* Required action:
Some of the lines below need repeating. Reproduce exactly those between the lines holding "rcases hA with h | h" and "have hYZ : (Y.prod", inclusive.

* Records for the task:
:::::
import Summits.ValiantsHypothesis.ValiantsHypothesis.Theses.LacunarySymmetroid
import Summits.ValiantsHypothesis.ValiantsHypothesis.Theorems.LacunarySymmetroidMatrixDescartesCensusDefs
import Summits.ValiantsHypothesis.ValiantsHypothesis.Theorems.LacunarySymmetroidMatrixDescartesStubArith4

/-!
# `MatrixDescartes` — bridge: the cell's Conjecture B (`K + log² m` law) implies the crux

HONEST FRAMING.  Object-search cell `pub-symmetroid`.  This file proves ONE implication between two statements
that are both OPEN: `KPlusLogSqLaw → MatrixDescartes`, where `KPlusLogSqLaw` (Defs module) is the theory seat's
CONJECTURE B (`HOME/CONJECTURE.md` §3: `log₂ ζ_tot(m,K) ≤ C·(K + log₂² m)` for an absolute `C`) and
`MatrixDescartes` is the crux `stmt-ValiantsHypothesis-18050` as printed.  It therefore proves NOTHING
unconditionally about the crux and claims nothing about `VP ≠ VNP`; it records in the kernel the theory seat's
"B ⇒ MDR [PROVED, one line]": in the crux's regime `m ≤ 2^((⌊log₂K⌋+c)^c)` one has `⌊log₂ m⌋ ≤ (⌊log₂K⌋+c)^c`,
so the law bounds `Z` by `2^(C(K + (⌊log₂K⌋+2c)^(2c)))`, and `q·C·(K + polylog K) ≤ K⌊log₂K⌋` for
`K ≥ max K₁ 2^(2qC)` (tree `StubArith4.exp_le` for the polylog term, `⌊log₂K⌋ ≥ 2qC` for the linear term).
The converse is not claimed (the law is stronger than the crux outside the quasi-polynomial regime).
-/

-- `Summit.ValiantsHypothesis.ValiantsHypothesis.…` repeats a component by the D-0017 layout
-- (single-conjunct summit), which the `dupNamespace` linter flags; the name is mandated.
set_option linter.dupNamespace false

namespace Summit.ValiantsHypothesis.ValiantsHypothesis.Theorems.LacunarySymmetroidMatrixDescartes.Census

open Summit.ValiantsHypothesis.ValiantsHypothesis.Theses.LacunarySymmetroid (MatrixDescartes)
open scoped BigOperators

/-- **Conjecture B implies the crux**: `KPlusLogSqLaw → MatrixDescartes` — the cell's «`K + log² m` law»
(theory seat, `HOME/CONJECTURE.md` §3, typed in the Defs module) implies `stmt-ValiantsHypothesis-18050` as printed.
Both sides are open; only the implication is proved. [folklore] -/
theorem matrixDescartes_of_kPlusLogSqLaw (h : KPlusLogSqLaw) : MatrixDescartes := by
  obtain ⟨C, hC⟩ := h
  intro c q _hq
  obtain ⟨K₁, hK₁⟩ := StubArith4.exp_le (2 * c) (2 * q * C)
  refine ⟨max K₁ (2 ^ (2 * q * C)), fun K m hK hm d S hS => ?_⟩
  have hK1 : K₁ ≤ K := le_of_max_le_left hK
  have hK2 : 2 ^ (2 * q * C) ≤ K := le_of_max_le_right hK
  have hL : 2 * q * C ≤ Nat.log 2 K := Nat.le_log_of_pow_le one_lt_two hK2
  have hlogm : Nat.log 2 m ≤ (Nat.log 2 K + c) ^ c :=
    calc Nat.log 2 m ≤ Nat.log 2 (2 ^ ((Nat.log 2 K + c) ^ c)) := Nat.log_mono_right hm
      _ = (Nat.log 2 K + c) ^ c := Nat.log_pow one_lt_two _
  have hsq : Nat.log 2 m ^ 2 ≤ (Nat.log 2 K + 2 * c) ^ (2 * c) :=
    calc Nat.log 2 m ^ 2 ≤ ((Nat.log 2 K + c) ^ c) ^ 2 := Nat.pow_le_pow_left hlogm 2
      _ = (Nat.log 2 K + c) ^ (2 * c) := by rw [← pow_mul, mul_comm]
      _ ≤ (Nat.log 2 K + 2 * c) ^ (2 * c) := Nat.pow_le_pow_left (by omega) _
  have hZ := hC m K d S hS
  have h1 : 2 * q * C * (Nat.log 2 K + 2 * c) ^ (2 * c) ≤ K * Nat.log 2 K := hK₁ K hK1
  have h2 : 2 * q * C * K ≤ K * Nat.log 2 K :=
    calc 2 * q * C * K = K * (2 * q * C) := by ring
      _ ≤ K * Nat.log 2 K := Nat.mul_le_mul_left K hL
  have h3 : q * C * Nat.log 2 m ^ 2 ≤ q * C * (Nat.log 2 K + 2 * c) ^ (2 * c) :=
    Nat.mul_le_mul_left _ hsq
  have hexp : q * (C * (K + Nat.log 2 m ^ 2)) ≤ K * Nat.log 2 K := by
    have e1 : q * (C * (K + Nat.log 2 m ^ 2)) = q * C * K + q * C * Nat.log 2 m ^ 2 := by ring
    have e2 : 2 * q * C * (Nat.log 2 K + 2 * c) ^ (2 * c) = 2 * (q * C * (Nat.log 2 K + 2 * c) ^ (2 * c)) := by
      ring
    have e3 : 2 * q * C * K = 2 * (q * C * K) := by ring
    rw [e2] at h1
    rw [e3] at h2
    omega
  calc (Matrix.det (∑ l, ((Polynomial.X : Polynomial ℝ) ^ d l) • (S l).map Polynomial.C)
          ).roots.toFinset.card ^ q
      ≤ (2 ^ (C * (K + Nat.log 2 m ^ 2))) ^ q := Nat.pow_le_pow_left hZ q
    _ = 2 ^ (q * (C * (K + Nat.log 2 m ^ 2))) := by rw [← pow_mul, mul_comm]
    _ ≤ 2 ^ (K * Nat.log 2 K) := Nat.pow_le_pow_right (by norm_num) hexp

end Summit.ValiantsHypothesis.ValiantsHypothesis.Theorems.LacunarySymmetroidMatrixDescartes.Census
:::::
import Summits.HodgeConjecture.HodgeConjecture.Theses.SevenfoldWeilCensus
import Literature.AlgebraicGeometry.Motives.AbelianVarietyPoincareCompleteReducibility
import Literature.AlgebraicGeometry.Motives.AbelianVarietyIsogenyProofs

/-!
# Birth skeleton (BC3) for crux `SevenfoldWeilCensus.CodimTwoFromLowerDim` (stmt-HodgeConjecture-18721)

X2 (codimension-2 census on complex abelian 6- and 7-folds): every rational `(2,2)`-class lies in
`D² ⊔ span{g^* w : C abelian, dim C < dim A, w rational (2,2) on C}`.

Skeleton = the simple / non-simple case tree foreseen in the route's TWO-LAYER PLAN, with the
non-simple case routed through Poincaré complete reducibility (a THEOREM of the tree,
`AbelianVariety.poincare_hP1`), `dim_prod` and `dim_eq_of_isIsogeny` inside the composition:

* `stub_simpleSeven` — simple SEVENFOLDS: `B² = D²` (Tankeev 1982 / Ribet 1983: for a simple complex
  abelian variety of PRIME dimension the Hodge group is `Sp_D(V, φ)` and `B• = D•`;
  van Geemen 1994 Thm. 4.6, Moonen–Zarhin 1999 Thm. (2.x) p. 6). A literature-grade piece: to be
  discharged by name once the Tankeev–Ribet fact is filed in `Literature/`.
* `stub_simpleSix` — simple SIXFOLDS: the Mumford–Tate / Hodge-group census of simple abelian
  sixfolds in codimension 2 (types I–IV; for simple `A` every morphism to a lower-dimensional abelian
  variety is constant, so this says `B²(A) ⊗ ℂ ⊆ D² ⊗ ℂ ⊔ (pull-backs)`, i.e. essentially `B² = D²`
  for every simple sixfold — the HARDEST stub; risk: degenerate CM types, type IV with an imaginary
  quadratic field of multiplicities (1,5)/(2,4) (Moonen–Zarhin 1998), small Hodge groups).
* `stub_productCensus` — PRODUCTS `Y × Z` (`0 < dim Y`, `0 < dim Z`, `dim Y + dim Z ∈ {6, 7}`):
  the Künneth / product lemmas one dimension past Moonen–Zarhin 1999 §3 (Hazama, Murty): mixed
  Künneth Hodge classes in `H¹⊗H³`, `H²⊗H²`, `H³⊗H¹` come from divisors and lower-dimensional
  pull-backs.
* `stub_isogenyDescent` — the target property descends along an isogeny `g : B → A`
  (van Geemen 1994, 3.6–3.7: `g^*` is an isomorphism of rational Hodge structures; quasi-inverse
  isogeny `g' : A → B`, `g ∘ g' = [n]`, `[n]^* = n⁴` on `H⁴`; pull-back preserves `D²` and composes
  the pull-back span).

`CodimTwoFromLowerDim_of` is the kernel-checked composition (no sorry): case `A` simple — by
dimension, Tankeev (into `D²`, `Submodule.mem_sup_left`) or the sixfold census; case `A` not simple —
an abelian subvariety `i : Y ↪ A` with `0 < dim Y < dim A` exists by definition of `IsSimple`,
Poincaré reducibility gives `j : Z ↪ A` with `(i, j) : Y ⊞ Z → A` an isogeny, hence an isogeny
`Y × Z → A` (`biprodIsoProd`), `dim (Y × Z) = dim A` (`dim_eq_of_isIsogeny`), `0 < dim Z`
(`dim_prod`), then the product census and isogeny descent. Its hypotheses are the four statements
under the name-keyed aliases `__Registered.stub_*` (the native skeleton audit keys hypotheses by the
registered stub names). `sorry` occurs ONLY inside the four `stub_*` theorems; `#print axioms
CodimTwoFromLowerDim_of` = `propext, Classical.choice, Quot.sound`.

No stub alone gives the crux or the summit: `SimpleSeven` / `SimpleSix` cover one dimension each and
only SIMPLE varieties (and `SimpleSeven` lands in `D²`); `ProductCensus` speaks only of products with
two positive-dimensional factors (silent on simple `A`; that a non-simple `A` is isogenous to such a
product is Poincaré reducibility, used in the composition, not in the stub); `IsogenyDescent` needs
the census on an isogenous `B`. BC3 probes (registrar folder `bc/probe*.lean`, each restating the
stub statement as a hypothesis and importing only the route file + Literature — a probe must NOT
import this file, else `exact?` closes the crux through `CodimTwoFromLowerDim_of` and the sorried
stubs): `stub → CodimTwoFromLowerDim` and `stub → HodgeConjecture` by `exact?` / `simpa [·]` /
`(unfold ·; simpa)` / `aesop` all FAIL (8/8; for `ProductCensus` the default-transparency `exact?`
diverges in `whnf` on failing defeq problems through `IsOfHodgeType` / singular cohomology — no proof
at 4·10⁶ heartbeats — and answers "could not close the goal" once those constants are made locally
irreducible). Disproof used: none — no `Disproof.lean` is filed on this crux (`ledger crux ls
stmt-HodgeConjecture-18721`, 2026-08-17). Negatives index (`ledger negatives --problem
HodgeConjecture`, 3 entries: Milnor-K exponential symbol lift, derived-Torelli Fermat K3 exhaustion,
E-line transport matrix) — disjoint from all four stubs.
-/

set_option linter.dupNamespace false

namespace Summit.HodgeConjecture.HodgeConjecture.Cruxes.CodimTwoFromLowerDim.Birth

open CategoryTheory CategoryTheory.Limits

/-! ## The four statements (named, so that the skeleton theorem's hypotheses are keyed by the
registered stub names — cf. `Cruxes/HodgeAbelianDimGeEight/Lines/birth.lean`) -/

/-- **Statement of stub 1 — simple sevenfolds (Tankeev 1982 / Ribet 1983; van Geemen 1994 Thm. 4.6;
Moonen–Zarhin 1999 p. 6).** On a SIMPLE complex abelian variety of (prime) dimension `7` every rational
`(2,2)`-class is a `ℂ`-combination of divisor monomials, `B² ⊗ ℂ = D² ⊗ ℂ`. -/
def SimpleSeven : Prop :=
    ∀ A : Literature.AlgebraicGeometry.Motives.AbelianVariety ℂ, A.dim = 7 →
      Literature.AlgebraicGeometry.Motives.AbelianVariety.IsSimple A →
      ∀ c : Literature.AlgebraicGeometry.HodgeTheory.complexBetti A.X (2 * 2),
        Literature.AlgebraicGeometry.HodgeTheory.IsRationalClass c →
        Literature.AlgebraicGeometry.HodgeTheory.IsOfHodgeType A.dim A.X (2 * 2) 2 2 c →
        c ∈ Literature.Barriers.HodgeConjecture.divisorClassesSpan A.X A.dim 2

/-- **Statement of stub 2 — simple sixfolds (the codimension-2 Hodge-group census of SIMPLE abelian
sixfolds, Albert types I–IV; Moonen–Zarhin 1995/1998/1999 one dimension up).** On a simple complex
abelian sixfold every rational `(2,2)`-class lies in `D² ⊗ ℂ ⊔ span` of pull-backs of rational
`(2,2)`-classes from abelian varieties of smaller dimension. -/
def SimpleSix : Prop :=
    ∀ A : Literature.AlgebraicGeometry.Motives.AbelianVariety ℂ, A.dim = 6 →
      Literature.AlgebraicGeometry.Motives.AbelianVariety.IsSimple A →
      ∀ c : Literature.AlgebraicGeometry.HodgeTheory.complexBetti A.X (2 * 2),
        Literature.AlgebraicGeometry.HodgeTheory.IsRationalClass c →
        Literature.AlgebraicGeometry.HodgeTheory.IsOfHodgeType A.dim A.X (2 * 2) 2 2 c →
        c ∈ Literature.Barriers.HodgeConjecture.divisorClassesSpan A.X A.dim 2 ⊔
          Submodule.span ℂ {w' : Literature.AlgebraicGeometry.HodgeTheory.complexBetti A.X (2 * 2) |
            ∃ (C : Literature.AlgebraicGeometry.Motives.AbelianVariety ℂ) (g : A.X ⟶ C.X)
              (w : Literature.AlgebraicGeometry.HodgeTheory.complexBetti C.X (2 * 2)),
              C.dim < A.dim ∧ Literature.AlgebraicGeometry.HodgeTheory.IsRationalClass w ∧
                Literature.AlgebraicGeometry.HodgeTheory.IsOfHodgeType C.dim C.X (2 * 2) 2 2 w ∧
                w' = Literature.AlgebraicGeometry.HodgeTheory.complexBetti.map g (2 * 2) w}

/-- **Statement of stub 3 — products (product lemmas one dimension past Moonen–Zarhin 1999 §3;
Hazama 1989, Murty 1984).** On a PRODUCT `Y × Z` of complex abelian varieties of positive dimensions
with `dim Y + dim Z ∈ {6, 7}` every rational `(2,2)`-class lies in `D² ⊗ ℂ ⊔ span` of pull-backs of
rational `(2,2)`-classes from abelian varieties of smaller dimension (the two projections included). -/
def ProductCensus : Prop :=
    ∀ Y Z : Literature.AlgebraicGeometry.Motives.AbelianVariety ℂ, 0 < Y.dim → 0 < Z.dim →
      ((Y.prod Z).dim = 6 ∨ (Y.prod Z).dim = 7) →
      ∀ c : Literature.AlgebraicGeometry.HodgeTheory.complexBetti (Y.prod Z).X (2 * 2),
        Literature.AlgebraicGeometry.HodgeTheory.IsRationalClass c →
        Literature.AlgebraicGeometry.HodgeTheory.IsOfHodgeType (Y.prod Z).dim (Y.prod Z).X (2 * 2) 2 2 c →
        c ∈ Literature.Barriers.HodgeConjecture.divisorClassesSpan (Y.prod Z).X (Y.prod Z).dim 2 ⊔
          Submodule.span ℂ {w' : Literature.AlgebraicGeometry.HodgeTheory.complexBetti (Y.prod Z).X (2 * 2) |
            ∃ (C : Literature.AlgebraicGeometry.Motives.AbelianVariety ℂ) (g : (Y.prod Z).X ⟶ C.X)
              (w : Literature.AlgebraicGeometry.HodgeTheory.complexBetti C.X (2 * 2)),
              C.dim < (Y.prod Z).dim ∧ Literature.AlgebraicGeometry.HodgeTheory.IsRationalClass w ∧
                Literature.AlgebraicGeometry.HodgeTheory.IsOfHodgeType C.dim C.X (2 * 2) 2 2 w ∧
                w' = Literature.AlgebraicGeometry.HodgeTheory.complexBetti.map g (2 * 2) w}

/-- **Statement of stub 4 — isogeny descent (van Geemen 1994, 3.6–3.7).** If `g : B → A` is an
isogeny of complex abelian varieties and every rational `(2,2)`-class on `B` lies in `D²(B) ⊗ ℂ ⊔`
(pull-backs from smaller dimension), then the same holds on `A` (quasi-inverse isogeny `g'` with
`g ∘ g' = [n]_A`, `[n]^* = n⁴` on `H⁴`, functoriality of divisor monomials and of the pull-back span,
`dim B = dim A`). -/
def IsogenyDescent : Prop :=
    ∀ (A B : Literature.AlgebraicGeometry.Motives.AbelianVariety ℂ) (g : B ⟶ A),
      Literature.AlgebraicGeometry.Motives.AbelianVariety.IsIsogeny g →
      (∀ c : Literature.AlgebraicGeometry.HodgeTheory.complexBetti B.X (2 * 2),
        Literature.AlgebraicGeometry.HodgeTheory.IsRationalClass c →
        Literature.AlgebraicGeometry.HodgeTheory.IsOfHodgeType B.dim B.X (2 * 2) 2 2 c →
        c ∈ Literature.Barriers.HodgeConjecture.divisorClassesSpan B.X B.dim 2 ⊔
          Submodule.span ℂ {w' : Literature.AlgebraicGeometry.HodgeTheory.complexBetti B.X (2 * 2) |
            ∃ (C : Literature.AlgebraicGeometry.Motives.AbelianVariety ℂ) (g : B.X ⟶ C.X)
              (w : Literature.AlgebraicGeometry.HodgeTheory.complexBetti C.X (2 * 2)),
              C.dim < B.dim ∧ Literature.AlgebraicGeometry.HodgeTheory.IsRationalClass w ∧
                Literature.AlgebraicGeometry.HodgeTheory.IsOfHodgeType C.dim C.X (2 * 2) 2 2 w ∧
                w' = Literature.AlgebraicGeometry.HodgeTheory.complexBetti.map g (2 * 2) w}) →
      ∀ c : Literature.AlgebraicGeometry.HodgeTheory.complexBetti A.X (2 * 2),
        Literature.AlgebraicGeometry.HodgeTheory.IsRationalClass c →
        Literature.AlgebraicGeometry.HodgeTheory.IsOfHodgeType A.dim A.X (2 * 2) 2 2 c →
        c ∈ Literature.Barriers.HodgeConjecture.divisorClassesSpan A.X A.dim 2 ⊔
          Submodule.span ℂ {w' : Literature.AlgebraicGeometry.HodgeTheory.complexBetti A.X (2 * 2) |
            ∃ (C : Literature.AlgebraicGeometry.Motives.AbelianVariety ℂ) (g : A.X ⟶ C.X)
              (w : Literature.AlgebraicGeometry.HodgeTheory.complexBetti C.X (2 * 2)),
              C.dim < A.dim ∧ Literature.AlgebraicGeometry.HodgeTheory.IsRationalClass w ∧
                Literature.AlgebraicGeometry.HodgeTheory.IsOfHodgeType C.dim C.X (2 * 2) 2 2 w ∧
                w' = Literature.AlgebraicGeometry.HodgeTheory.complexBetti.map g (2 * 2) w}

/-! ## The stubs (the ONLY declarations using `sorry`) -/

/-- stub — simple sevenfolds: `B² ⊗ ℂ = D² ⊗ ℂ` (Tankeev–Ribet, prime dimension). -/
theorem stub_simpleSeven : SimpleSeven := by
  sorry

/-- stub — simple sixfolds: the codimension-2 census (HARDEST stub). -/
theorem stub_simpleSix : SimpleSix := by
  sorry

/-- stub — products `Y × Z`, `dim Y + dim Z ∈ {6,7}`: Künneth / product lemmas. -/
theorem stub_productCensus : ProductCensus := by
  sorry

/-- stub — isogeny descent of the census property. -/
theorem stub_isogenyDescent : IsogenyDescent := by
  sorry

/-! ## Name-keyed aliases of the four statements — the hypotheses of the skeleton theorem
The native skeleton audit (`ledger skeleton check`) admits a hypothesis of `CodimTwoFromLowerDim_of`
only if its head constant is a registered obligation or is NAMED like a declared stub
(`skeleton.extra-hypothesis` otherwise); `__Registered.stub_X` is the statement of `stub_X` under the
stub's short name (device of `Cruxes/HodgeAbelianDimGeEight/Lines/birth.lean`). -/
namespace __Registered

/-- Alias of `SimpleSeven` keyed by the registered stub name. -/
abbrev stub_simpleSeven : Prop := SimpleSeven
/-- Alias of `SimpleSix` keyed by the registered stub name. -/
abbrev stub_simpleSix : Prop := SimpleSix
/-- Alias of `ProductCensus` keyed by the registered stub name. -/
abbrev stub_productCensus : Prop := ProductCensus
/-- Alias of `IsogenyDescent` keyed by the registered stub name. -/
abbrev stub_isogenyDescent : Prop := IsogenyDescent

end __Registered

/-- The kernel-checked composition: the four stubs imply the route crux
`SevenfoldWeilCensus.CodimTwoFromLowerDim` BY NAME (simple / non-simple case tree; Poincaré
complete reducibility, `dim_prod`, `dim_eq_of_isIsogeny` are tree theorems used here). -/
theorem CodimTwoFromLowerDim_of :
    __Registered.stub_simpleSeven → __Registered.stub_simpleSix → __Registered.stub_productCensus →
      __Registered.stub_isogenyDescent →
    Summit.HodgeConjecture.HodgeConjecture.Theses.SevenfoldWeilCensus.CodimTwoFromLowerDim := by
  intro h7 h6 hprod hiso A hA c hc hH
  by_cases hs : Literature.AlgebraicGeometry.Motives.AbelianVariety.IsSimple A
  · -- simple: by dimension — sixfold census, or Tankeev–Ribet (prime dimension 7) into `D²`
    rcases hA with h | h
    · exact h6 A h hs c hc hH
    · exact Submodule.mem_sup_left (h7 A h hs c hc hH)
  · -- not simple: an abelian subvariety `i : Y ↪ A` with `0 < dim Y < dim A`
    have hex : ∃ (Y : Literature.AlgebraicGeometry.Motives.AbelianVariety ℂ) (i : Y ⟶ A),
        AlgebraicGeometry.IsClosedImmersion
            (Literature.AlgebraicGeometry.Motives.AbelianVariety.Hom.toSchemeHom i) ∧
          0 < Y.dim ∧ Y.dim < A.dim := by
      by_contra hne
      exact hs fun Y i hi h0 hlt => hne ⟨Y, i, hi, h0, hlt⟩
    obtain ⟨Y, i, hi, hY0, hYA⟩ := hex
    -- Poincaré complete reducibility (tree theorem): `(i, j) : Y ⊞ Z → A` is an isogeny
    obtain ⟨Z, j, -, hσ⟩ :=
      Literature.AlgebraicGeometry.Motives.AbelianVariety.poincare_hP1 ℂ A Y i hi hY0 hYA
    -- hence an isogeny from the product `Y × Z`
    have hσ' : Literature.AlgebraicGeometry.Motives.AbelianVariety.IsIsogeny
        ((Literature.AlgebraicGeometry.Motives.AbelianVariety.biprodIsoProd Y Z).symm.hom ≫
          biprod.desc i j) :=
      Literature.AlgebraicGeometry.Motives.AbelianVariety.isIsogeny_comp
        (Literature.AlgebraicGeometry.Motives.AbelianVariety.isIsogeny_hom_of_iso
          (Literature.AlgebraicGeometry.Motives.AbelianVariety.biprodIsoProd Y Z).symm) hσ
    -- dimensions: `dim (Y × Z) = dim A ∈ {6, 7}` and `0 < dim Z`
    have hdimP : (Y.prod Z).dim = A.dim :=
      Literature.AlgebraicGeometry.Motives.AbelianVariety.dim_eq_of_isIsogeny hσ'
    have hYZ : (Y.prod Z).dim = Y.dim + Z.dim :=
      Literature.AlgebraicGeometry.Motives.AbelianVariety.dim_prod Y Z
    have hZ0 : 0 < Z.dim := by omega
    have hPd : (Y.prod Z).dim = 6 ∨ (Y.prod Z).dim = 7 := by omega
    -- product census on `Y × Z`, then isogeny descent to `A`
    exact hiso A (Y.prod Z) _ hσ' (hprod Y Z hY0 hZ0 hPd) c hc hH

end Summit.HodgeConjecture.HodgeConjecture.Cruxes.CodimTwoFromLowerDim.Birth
:::::
* Reply to the task:
    rcases hA with h | h
    · exact h6 A h hs c hc hH
    · exact Submodule.mem_sup_left (h7 A h hs c hc hH)
  · -- not simple: an abelian subvariety `i : Y ↪ A` with `0 < dim Y < dim A`
    have hex : ∃ (Y : Literature.AlgebraicGeometry.Motives.AbelianVariety ℂ) (i : Y ⟶ A),
        AlgebraicGeometry.IsClosedImmersion
            (Literature.AlgebraicGeometry.Motives.AbelianVariety.Hom.toSchemeHom i) ∧
          0 < Y.dim ∧ Y.dim < A.dim := by
      by_contra hne
      exact hs fun Y i hi h0 hlt => hne ⟨Y, i, hi, h0, hlt⟩
    obtain ⟨Y, i, hi, hY0, hYA⟩ := hex
    -- Poincaré complete reducibility (tree theorem): `(i, j) : Y ⊞ Z → A` is an isogeny
    obtain ⟨Z, j, -, hσ⟩ :=
      Literature.AlgebraicGeometry.Motives.AbelianVariety.poincare_hP1 ℂ A Y i hi hY0 hYA
    -- hence an isogeny from the product `Y × Z`
    have hσ' : Literature.AlgebraicGeometry.Motives.AbelianVariety.IsIsogeny
        ((Literature.AlgebraicGeometry.Motives.AbelianVariety.biprodIsoProd Y Z).symm.hom ≫
          biprod.desc i j) :=
      Literature.AlgebraicGeometry.Motives.AbelianVariety.isIsogeny_comp
        (Literature.AlgebraicGeometry.Motives.AbelianVariety.isIsogeny_hom_of_iso
          (Literature.AlgebraicGeometry.Motives.AbelianVariety.biprodIsoProd Y Z).symm) hσ
    -- dimensions: `dim (Y × Z) = dim A ∈ {6, 7}` and `0 < dim Z`
    have hdimP : (Y.prod Z).dim = A.dim :=
      Literature.AlgebraicGeometry.Motives.AbelianVariety.dim_eq_of_isIsogeny hσ'
    have hYZ : (Y.prod Z).dim = Y.dim + Z.dim :=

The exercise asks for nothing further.